I think that Wright hopes for something more revolutionary. I guess I do too.
Selah!
In terms of slowness, Betsy, I am thinking how very interconnected we are.
For example the idea of the 6 degrees of separation (for everyone in the
world--only 6 levels to being connected to everyone on the planet. The
people you know, connected to the people they know, etc. That is an
incredible play, by the way. Movie not so good.) So if you are transformed
by Beauty, then you are influencing others and so on. I am saying this,
but I don't believe it with my whole spirit. I too am inpatient and need to
see the visible proof! But I believe it a little. And then there is the
thing that if one person is changed, then that is everything! I really love
that. It is not about numbers. I do love that. Don't you? And then
the ripples too...
Helen
I believe in the transformation of spirit through beauty too. . . At least a little. When I read what you said in your email my mind when to the scene from the Wizard of Oz with the Cowardly Lion saying, "I do believe in spooks. I do believe in spooks. I do, I do, I do, I do, I *do* believe in spooks."
Are we convincing ourselves that it is so, or are we so afraid and convinced that it really is so that we have to say it over and over again just to keep our minds focused on it. I'm not sure.
Then I keep remembering that I believe in God, not because I can prove it, but because it is a presuppositional "truth" that I cling to because it allows me to begin in the process of the search for meaning.
Beauty may be presuppositional also. I presuppose that beauty and good influence the world and it's occupants. I don't believe because I really want it to be so, but I believe because I've considered "Life" without that presupposition in place and it makes no sense whatsoever.
By the way, I'll see if I can find the Dillard book. I have lots of the Annie Dillard ones, but none of C.B.
This is fun, isn't it?
I have been reading stuff lately (does this happen to you? Ideas converge
from all different directions, once you have your eyes turned toward a certain interesting thing you want to consider more?) about how we are NOT our mind. We (our being? spirit? what is most the essence of us) is beyond our mind. That our mind is one of our tools. But because many people think they ARE their minds, they are blinded to the real essence (started by the guy (Kant?) who said, "I think; therefore, I am." Which of course goes along with this Age of Reason which says logic and intellect is more important that body, soul, etc.
I guess I believe most deeply what I personally experience (and thus "know"
is true, for me). And that the spiritual truth is the real stuff. That
the purpose of life is (for me, and maybe everyone, when we get on that
path) is spiritual wisdom. And our life task is to choose that purpose, and to get all the stuff out of the way which clouds our pursuit of this.

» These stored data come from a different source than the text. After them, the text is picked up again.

import Summits.Ventures.PercRepro.RankDistEarsWitness
import Summits.Ventures.PercRepro.RankDistBottomCumulative

/-!
# PercRepro — `C₄ + ears`: THE BOTTOM COUNT AS A KERNEL SUM; (BC) AND C-025 HOLD ON THE CONNECTED WITNESS (p9, gen 24)

The bottom sets of `C₄ + ears` (`mem_Uq_ears`) are counted like the shadow levels (`card_shadowLev_ears`): a bottom
pattern is read off the host edges `X` and the host types, so `#𝓑 = bottomSum k := Σ_X Σ_T [bottomCond X T] ·
Π_j hostCount (k j) (T j)` (`card_Uq_ears`), evaluated by the kernel — on the witness `kWit = (1, 6, 6, 6)`:
`#𝓑 = 50,069,504` (`= 2^19·4 + 3·19·2^18 + 126·2^17`, g23's profiler). With `s_20 = 49,712,682,990`,
`s_21 = 51,284,660,589`, `s_22 = 16,778,485,077` this gives, IN THE KERNEL, on the very cell where the row (SC) fails
(`not_shadowCumulative_ears`): the repaired row (BC) `bottomCumulativeTop_kWit : BottomCumulativeTop (ears kWit) 22 20`
(with slack `≈ 1000` at every level) and the crux `rls_kWit : ThmN.RLS (ears kWit) 22 20` — as g23 did for the direct
sum `B_11 ⊕ B_12` (`rls_bookSum'`). The general fibration `card_filter_pattern_eq_sum` (any Boolean condition on
`(X, host types)`) is recorded here; `levelSum` is its instance. Nothing here moves any window of the crux.
-/

namespace PercRepro.RankDist

open Set Finset _root_.Matroid PercRepro.ThmH

variable {k : Fin 4 → ℕ}

/-- **The fibration over host types, for any Boolean condition** on the host edges and the host types. -/
theorem card_filter_pattern_eq_sum (c : Finset (Fin 4) → (Fin 4 → Bool × Bool) → Bool) :
    ((Finset.univ : Finset (Finset (Fin 4) × (Ear k → Finset Bool))).filter
      (fun x => (∀ j, hostMiss k x.2 j ≤ 1) ∧ c x.1 (hostType k x.2) = true)).card
      = ∑ X : Finset (Fin 4), ∑ T : Fin 4 → Bool × Bool,
          (if c X T then ∏ j, hostCount (k j) (T j) else 0) := by
  classical
  rw [Finset.card_eq_sum_ones, Finset.sum_filter, Fintype.sum_prod_type]
  refine Finset.sum_congr rfl (fun X _ => ?_)
  rw [← Finset.sum_filter, ← Finset.card_eq_sum_ones,
    Finset.card_eq_sum_card_fiberwise (f := hostType k) (t := Finset.univ) (fun _ _ => Finset.mem_univ _)]
  refine Finset.sum_congr rfl (fun T _ => ?_)
  rw [Finset.filter_filter]
  split_ifs with hT
  · rw [← card_fiber_hostType T]
    congr 1
    apply Finset.filter_congr
    intro g _
    constructor
    · rintro ⟨⟨h1, -⟩, h2⟩; exact ⟨h1, h2⟩
    · rintro ⟨h1, h2⟩; exact ⟨⟨h1, by rw [h2]; exact hT⟩, h2⟩
  · rw [Finset.card_eq_zero, Finset.filter_eq_empty_iff]
    rintro g - ⟨⟨-, h⟩, h2⟩
    rw [h2] at h
    exact hT h

/-- **The bottom condition** on `(X, T)`: no host with a full ear, the hosts with a missed ear inside `X`,
`#X = #M + 1`, `#X ≤ 3`. -/
def bottomCond (X : Finset (Fin 4)) (T : Fin 4 → Bool × Bool) : Bool :=
  decide (∀ j, (T j).2 = false) && decide (typeM T ⊆ X) && decide (X.card = (typeM T).card + 1) &&
    decide (X.card ≤ 3)

/-- **The bottom sum**: the number of bottom sets of `C₄ + ears`, as a sum over host edges and host types. -/
def bottomSum (k : Fin 4 → ℕ) : ℕ :=
  ∑ X : Finset (Fin 4), ∑ T : Fin 4 → Bool × Bool, (if bottomCond X T then ∏ j, hostCount (k j) (T j) else 0)

/-- A bottom pattern is the bottom condition on the host type. -/
lemma bottomPat_iff_bottomCond (X : Finset (Fin 4)) (g : Ear k → Finset Bool) :
    BottomPat k X g ↔ ((∀ j, hostMiss k g j ≤ 1) ∧ bottomCond X (hostType k g) = true) := by
  unfold BottomPat bottomCond
  simp only [Bool.and_eq_true, decide_eq_true_eq, hostType, hostFull, decide_eq_false_iff_not, not_exists,
    not_and]
  constructor
  · rintro ⟨hnf, hle1, hsub, hcard, h3⟩
    exact ⟨hle1, ⟨⟨⟨fun j i _ => hnf i, hsub⟩, hcard⟩, h3⟩⟩
  · rintro ⟨hle1, ⟨⟨⟨hnf, hsub⟩, hcard⟩, h3⟩⟩
    exact ⟨fun i => hnf i.1 i rfl, hle1, hsub, hcard, h3⟩

/-- **The bottom sets of `C₄ + ears` are counted by the bottom sum**: `#𝓑 = bottomSum k` on the tight layer
`(K + 3, K + 1)`. -/
theorem card_Uq_ears :
    (PerFlat.Uq (ears k) (∑ j, k j + 3) (∑ j, k j + 1)).card = bottomSum k := by
  classical
  have h1 : (PerFlat.Uq (ears k) (∑ j, k j + 3) (∑ j, k j + 1)).card
      = ((Finset.univ : Finset (Finset (Fin 4) × (Ear k → Finset Bool))).filter
          (fun x => (∀ j, hostMiss k x.2 j ≤ 1) ∧ bottomCond x.1 (hostType k x.2) = true)).card := by
    refine Finset.card_nbij' (fun B => (patX k (B : Set (Gr k)), patG k (B : Set (Gr k))))
      (fun x => (gr (ears k)).filter (fun e => e ∈ earsOf k x.1 x.2)) ?_ ?_ ?_ ?_
    · intro B hB
      rw [Finset.mem_coe] at hB
      rw [Finset.mem_coe, Finset.mem_filter]
      exact ⟨Finset.mem_univ _, (bottomPat_iff_bottomCond _ _).1 ((mem_Uq_ears B).1 hB)⟩
    · intro x hx
      rw [Finset.mem_coe, Finset.mem_filter] at hx
      rw [Finset.mem_coe, mem_Uq_ears, coe_filter_mem_gr (ears k) (by simp only [ears_ground, Set.subset_univ]),
        patX_earsOf, patG_earsOf]
      exact (bottomPat_iff_bottomCond _ _).2 hx.2
    · intro B _
      apply Finset.coe_injective
      rw [coe_filter_mem_gr (ears k) (by simp only [ears_ground, Set.subset_univ]), earsOf_pat]
    · intro x _
      show (patX k ((((gr (ears k)).filter (fun e => e ∈ earsOf k x.1 x.2)) : Finset (Gr k)) : Set (Gr k)),
        patG k ((((gr (ears k)).filter (fun e => e ∈ earsOf k x.1 x.2)) : Finset (Gr k)) : Set (Gr k))) = x
      rw [coe_filter_mem_gr (ears k) (by simp only [ears_ground, Set.subset_univ]), patX_earsOf, patG_earsOf]
  rw [h1, card_filter_pattern_eq_sum]
  rfl

/-! ## The witness: (BC) and C-025 hold where (SC) fails -/

/-- **`#𝓑 = 50,069,504`** on the witness (kernel evaluation of the bottom sum). -/
theorem bottomSum_kWit : bottomSum kWit = 50069504 := by
  set_option maxRecDepth 200000 in decide +kernel

/-- **`s_22 = 16,778,485,077`** on the witness (kernel evaluation of the level sum). -/
theorem levelSum_kWit_22 : levelSum kWit 22 = 16778485077 := by
  set_option maxRecDepth 200000 in decide +kernel

/-- The bottom sets of the witness. -/
theorem card_Uq_kWit : (PerFlat.Uq (ears kWit) 22 20).card = 50069504 := by
  have h := card_Uq_ears (k := kWit)
  rw [sum_kWit] at h
  rw [h, bottomSum_kWit]

/-- The level-`22` shadow of the witness. -/
theorem card_shadowLev_kWit_22 :
    (shadowLev (ears kWit) 22 (PerFlat.Uq (ears kWit) 22 20)).card = 16778485077 := by
  have h := card_shadowLev_ears (k := kWit) 22
  rw [sum_kWit] at h
  rw [h, levelSum_kWit_22]

/-- **THE REPAIRED ROW (BC) HOLDS ON THE CONNECTED WITNESS**: `BottomCumulativeTop (ears kWit) 22 20` — at the levels
`20, 21, 22` the inequalities read `#𝓑 ≤ s_20`, `22·#𝓑 ≤ 21·s_21`, `#𝓑 ≤ s_22`. -/
theorem bottomCumulativeTop_kWit : BottomCumulativeTop (ears kWit) 22 20 := by
  intro v hqv hvp
  rw [card_Uq_kWit]
  have hpos : 0 < Nat.choose 42 20 := Nat.choose_pos (by norm_num)
  have hc : Nat.choose 42 21 * 21 = Nat.choose 42 20 * 22 := by
    have := Nat.choose_succ_right_eq 42 20
    simpa using this
  have hsym : Nat.choose 42 22 = Nat.choose 42 20 := by
    have := Nat.choose_symm_add (a := 22) (b := 20)
    simpa using this
  interval_cases v
  · rw [card_shadowLev_kWit_20]
    exact Nat.mul_le_mul_right _ (by norm_num)
  · rw [card_shadowLev_kWit_21]
    -- `50069504 · C(42,21) ≤ 51284660589 · C(42,20)`: multiply by `21` and use `hc`
    have h21 : 50069504 * Nat.choose 42 21 * 21 ≤ 51284660589 * Nat.choose 42 20 * 21 := by
      calc 50069504 * Nat.choose 42 21 * 21 = 50069504 * (Nat.choose 42 21 * 21) := by ring
        _ = 50069504 * (Nat.choose 42 20 * 22) := by rw [hc]
        _ = (50069504 * 22) * Nat.choose 42 20 := by ring
        _ ≤ (51284660589 * 21) * Nat.choose 42 20 := Nat.mul_le_mul_right _ (by norm_num)
        _ = 51284660589 * Nat.choose 42 20 * 21 := by ring
    exact Nat.le_of_mul_le_mul_right h21 (by norm_num)
  · rw [card_shadowLev_kWit_22, hsym]
    exact Nat.mul_le_mul_right _ (by norm_num)

/-- **C-025 HOLDS ON THE CONNECTED WITNESS**: `ThmN.RLS (ears kWit) 22 20` (through (BC); also Theorem M). -/
theorem rls_kWit : ThmN.RLS (ears kWit) 22 20 :=
  rls_of_bottomCumulativeTop (ears kWit) 22 20 bottomCumulativeTop_kWit

end PercRepro.RankDist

Things like fear and our personal wants and desires and expectations and
aversions ("I can't stand so and so") and doubt and anger. They all keep
things from being clear. They keep things from being clear for ME, I
know. And there is a sense that I do have a way to work toward getting
rid of these things... That going toward spiritual wisdom is what the
human being is capable of if we choose it.
What do you think?
--Helen
Descartes, I think. I will have to spend more time responding to your very interesting thoughts.
To Maria's Web site references. It took me a while to visit these sites, but both are fascinating in different ways. I loved the WMD alternative. This is the very kind of action that has a great amount of artistic/social action type power, I think.